并不是一天不营业会让人类社会蒙受多大损失,只是上班的日子比不上班的日子要好过。虽然有自信不论遇到什么人都能友好共处,灵幻却意外地不擅长应对自己。一旦周围安静下来就会被自己的心跳声吵得坐立不安,从虚空中生出些痛苦混合胃酸顺着食管反流。难缠的客户,笨拙的下属以及一万件麻烦又琐碎的杂事在这时候成了逃离的出口。
墙角绿植的叶片边缘焦黄,灵幻总是在出门时才注意到。想着回来后要给它浇水,他弯腰半蹲调整皮鞋后帮,然后在起身的一瞬间全部忘记。
影山家的两兄弟五官并不相似,只有某些神态像得惊人。弟子背光的侧脸与视网膜上残留的影山律的影子重合,灵幻新隆因缺乏睡眠而判断力下降,脑中想法脱口而出。
“龙套,你弟弟……”
是不是脑子有点问题?
总归是及时刹车,没有说出后半句。
“什么?师父在说律吗?”
“啊对,我想说你弟弟怎么会同意来代班。”
灵幻随便撒了个谎敷衍过去。总不能对自家弟子说,你弟弟半夜突然把人叫出去寻死觅活,我怀疑他脑子有问题,你对此怎么看。
“诶?怎么会同意?就……普通地拜托了一下?发生什么了吗?”影山茂夫越发困惑。
“什么事也没有,随便问问别在意。总觉得律不怎么喜欢这里所以突然有点好奇。说起来,以前有次正好在路上遇见,我让他来帮把手,他为了拒绝甚至直接说自己没有超能力来着。”
“师父如果突然叫别人干活而且还一脸理所应当,我想被拒绝也不是很奇怪。”
灵幻无视了弟子的正论。
“不过律说自己没有超能力不一定是在找借口,虽然我觉得他确实不想帮忙。”
“什么意思?”
“律和我不一样,超能力是靠自己努力获得的,很厉害吧?所以师父问他的时候他也许只是实话实说,不过即使有能力他应该也不愿意来帮忙。”
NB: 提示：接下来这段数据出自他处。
/-- **`E(z ∘ [S]) = δ (E z)` in positive degrees** for `E = Ext ≃+ H(Hom(P•, –))` and the connecting
homomorphism of `0 → Hom(P•, X₁) → Hom(P•, X₂) → Hom(P•, X₃) → 0`.
[cite: Weibel1994, §2.4 (Exercise 2.4.3), Theorem 2.7.6][cite: Brown1982CohomologyGroups, III (6.1)] -/
theorem extTrivialAddEquivResolutionHomology_comp_extClass (n : ℕ)
    (z : Ext (Rep.trivial k G k) S.X₃ (n + 1)) :
    extTrivialAddEquivResolutionHomology P S.X₁ (n + 1 + 1)
        (z.comp hS.extClass (rfl : n + 1 + 1 = n + 1 + 1)) =
      (homSC_shortExact P hS).δ (n + 1) (n + 1 + 1) rfl
        (extTrivialAddEquivResolutionHomology P S.X₃ (n + 1) z) := by
  haveI := epi_aug P
  obtain ⟨ē₃, rfl⟩ := LeftResolution.exists_eq_inv_comp_iterShift P.complex S.X₃ (aug P) (d_comp_aug P)
    (exact_aug P) P.complex_exactAt_succ
    (LeftResolution.ext_eq_zero_of_projective P.complex S.X₃ P.projective) n z
  obtain ⟨cq, rfl⟩ := (Ext.mk₀_bijective _ _).2 ē₃
  obtain ⟨cl, e, ē, φ, hclg, hef, hpē, hnat⟩ := exists_snake_hom P hS (n + 1) cq
  -- the connecting homomorphism of `Hom(P•, S)` on the representative `p ≫ cq`
  have hx₃ : (forget₂ (ModuleCat.{u} k) Ab).map ((homSC P S).X₃.d (n + 1) (n + 1 + 1))
      (P.complex.pOpcycles (n + 1) ≫ cq : P.complex.X (n + 1) ⟶ S.X₃) = 0 := by
    change (P.complex.linearYonedaObj k S.X₃).d (n + 1) (n + 1 + 1) _ = 0
    rw [ResolutionComparison.linearYonedaObj_d_apply, HomologicalComplex.d_pOpcycles_assoc, zero_comp]
    rfl
  have hx₂ : (forget₂ (ModuleCat.{u} k) Ab).map ((homSC P S).g.f (n + 1)) cl =
      (P.complex.pOpcycles (n + 1) ≫ cq : P.complex.X (n + 1) ⟶ S.X₃) := by
    change (ResolutionComparison.postcomp P.complex S.g).f (n + 1) cl = _
    rw [ResolutionComparison.postcomp_f_apply, hclg]
  have hx₁ : (forget₂ (ModuleCat.{u} k) Ab).map ((homSC P S).f.f (n + 1 + 1)) e =
      (forget₂ (ModuleCat.{u} k) Ab).map ((homSC P S).X₂.d (n + 1) (n + 1 + 1)) cl := by
    change (ResolutionComparison.postcomp P.complex S.f).f (n + 1 + 1) e =
      (P.complex.linearYonedaObj k S.X₂).d (n + 1) (n + 1 + 1) cl
    rw [ResolutionComparison.postcomp_f_apply, ResolutionComparison.linearYonedaObj_d_apply, hef]
  have hδ := (homSC_shortExact P hS).δ_apply (n + 1) (n + 1 + 1) rfl _ hx₃ cl hx₂ e hx₁ (n + 1 + 1 + 1)
    (by simp)
  -- the two classes under the dictionary
  have h₃ := extTrivialAddEquivResolutionHomology_symm_homologyπ P S.X₃ n cq
    ((homSC P S).X₃.cyclesMk (P.complex.pOpcycles (n + 1) ≫ cq : P.complex.X (n + 1) ⟶ S.X₃) (n + 1 + 1)
      ((ComplexShape.up ℕ).next_eq' rfl) hx₃)
    (HomologicalComplex.i_cyclesMk ((homSC P S).X₃)
      (P.complex.pOpcycles (n + 1) ≫ cq : P.complex.X (n + 1) ⟶ S.X₃) (n + 1 + 1)
      ((ComplexShape.up ℕ).next_eq' rfl) hx₃)
  have hx₁' := (homSC_shortExact P hS).d_eq_zero_of_f_eq_d_apply (n + 1) (n + 1 + 1) cl e hx₁
    (n + 1 + 1 + 1)
  have h₁ := extTrivialAddEquivResolutionHomology_symm_homologyπ P S.X₁ (n + 1) ē
    ((homSC P S).X₁.cyclesMk e (n + 1 + 1 + 1) (by simp) hx₁')
    ((HomologicalComplex.i_cyclesMk ((homSC P S).X₁) e (n + 1 + 1 + 1) (by simp) hx₁').trans hpē.symm)
  rw [AddEquiv.symm_apply_eq] at h₃ h₁
  rw [← h₃]
  change _ = ((forget₂ (ModuleCat.{u} k) Ab).map ((homSC_shortExact P hS).δ (n + 1) (n + 1 + 1) rfl))
    (((forget₂ (ModuleCat.{u} k) Ab).map ((homSC P S).X₃.homologyπ (n + 1))) _)
  rw [hδ]
  refine Eq.trans ?_ h₁.symm
  congr 1
  -- the Yoneda computation: `(ι⁻¹ ∘ Δₙ([Sₙ] ∘ cq)) ∘ [S] = ι⁻¹ ∘ Δₙ₊₁([Sₙ₊₁] ∘ ē)`
  rw [Ext.comp_assoc _ _ _ (zero_add (n + 1)) rfl (by omega)]
  congr 1
  rw [LeftResolution.iterShift_comp_one P.complex P.complex_exactAt_succ
      (LeftResolution.ext_eq_zero_of_projective P.complex S.X₃ P.projective)
      (LeftResolution.ext_eq_zero_of_projective P.complex S.X₁ P.projective) hS.extClass n
      (by omega) rfl (by omega),
    LeftResolution.iterShift_succ_apply, LeftResolution.shiftAddEquiv_apply]
  congr 1
  rw [Ext.comp_assoc _ _ _ (add_zero 1) (zero_add 1) (by omega), ← hnat]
“不愿意帮忙的部分就不用强调了……话说回来,律总是来这里代班,作业啊备考啊之类的会受影响吗?毕竟快升学了。”
根据茂夫的回答,律好像在学业上相当游刃有余,而且他也没有让应考生代班——灵幻应该发现律一脸不情愿上门的次数多得反常。
对话结束后茂夫低头写作业,灵幻用指腹抵着下巴,心想等下次律过来的时候除了带他吃拉面也和他聊一聊吧。
一等就等了几个月。灵幻外出归来,打开事务所的门被礼花和喇叭声簇拥。副所长芹泽手捧蛋糕,会客区一群中学生挤在一起笑容明亮得晃眼。他被套上鲜艳的纸帽,唱生日歌,切蛋糕,又不知道被哪个有超能力的小孩戏弄气急败坏,更多的小孩在房间里哄笑。灵幻也笑,一边笑一边不经意地看向四周。许多见过但是忘记名字的脸,穿着各种各样的校服,然后他看到了影山律。
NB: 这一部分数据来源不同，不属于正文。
/-- SAMPLE (and regression test of the recheck): the record of `2268b1 @ 5` — the census's smallest X9
pair of conductor `< 10⁴` (`N = 2268 = 2²·3⁴·7`, Cremona model `[0, 0, 0, -1161, 16389]`, image `5S4`
with the certificate `t = -43/7` on Zywina's `J₉`: `j = t³(t² + 5t + 40) = -183184128/7⁵ = c₄³/Δ`,
`Δ = -2⁴·3¹⁰·7⁵`, multiplicative at `7` (`I₅`, `c₇ = 1`), additive at `2`, `3`;
`a₅ = -2` so `#Ẽ(𝔽₅) = 8`, ordinary, non-anomalous; irreducibility witness `ℓ = 11`, `a₁₁ = -1`
(`X² + X + 11 ≡ X² + X + 1` root-free mod `5`); rank `0`, `#Ш_an = 1`, `∏c_q = 1`, `#E(ℚ)_tors = 1`, so
`L(E,1)/Ω_E = 1`; engines B/C of `b2b-bsdres-x9` gen 9: `μ = 0`, `λ = 0` at level `2`) passes. [folklore] -/
theorem certified_sample : Certified [
  { label := "2268b1", ainvs := [0, 0, 0, -1161, 16389], conductor := 2268, p := 5, imageType := .s4,
    image := "5S4", galrep := ["5S4"], imageCert := some (-43, 7),
    bad := [(2, 2, 4, 1), (3, 4, 10, 1), (7, 1, 5, 1)], kodaira := ["IV", "IV*", "I5"], ap := -2, nP := 8,
    irrWitness := (11, -1), isogDegrees := [1], rank := 0, rootNumber := 1, torsion := 1, tamagawa := 1,
    shaAn := 1, x0 := (1, 1), muAn := 0, lambdaAn := 0, lpLevel := 2, heegner := [], schneider := none,
    partners := [], engines := ["B:x9-g9 j079989", "C:x9-g9 j079996"], notes := "sample" } ] := by
  decide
灵幻才意识到,自从上次半夜被一通电话叫出去以后,他还没有见过律。律微笑着和身边的人交谈,手里的塑料叉子轻轻刮擦纸盘,看起来再普通不过。谈笑间有几次律的脸对着灵幻的方向,视线却匆匆掠过没有停留,好像根本没有注意到他。
蛋糕吃完了,玩笑话也说完了,灵幻谢绝访客要一同收拾残局的好意,示意他们时间不早赶快回家。正扫着地背后传来门把手转动的声音,灵幻一边说抱歉今天营业已经结束一边转身。
门口站着影山律。
律说钥匙不见了,灵幻让他进来找。擦肩而过时灵幻不由一阵紧张,握着扫帚扫也不是不扫也不是。见律进门后一直没有说话,灵幻心想大概是有话想说又不知道如何开口吧。不要紧,这里就是展示大人的余裕的场合。就在他干咳一声打算开启迟来的谈心时,律举起右手,金属清脆的碰撞声在空荡荡的事务所显得格外响亮。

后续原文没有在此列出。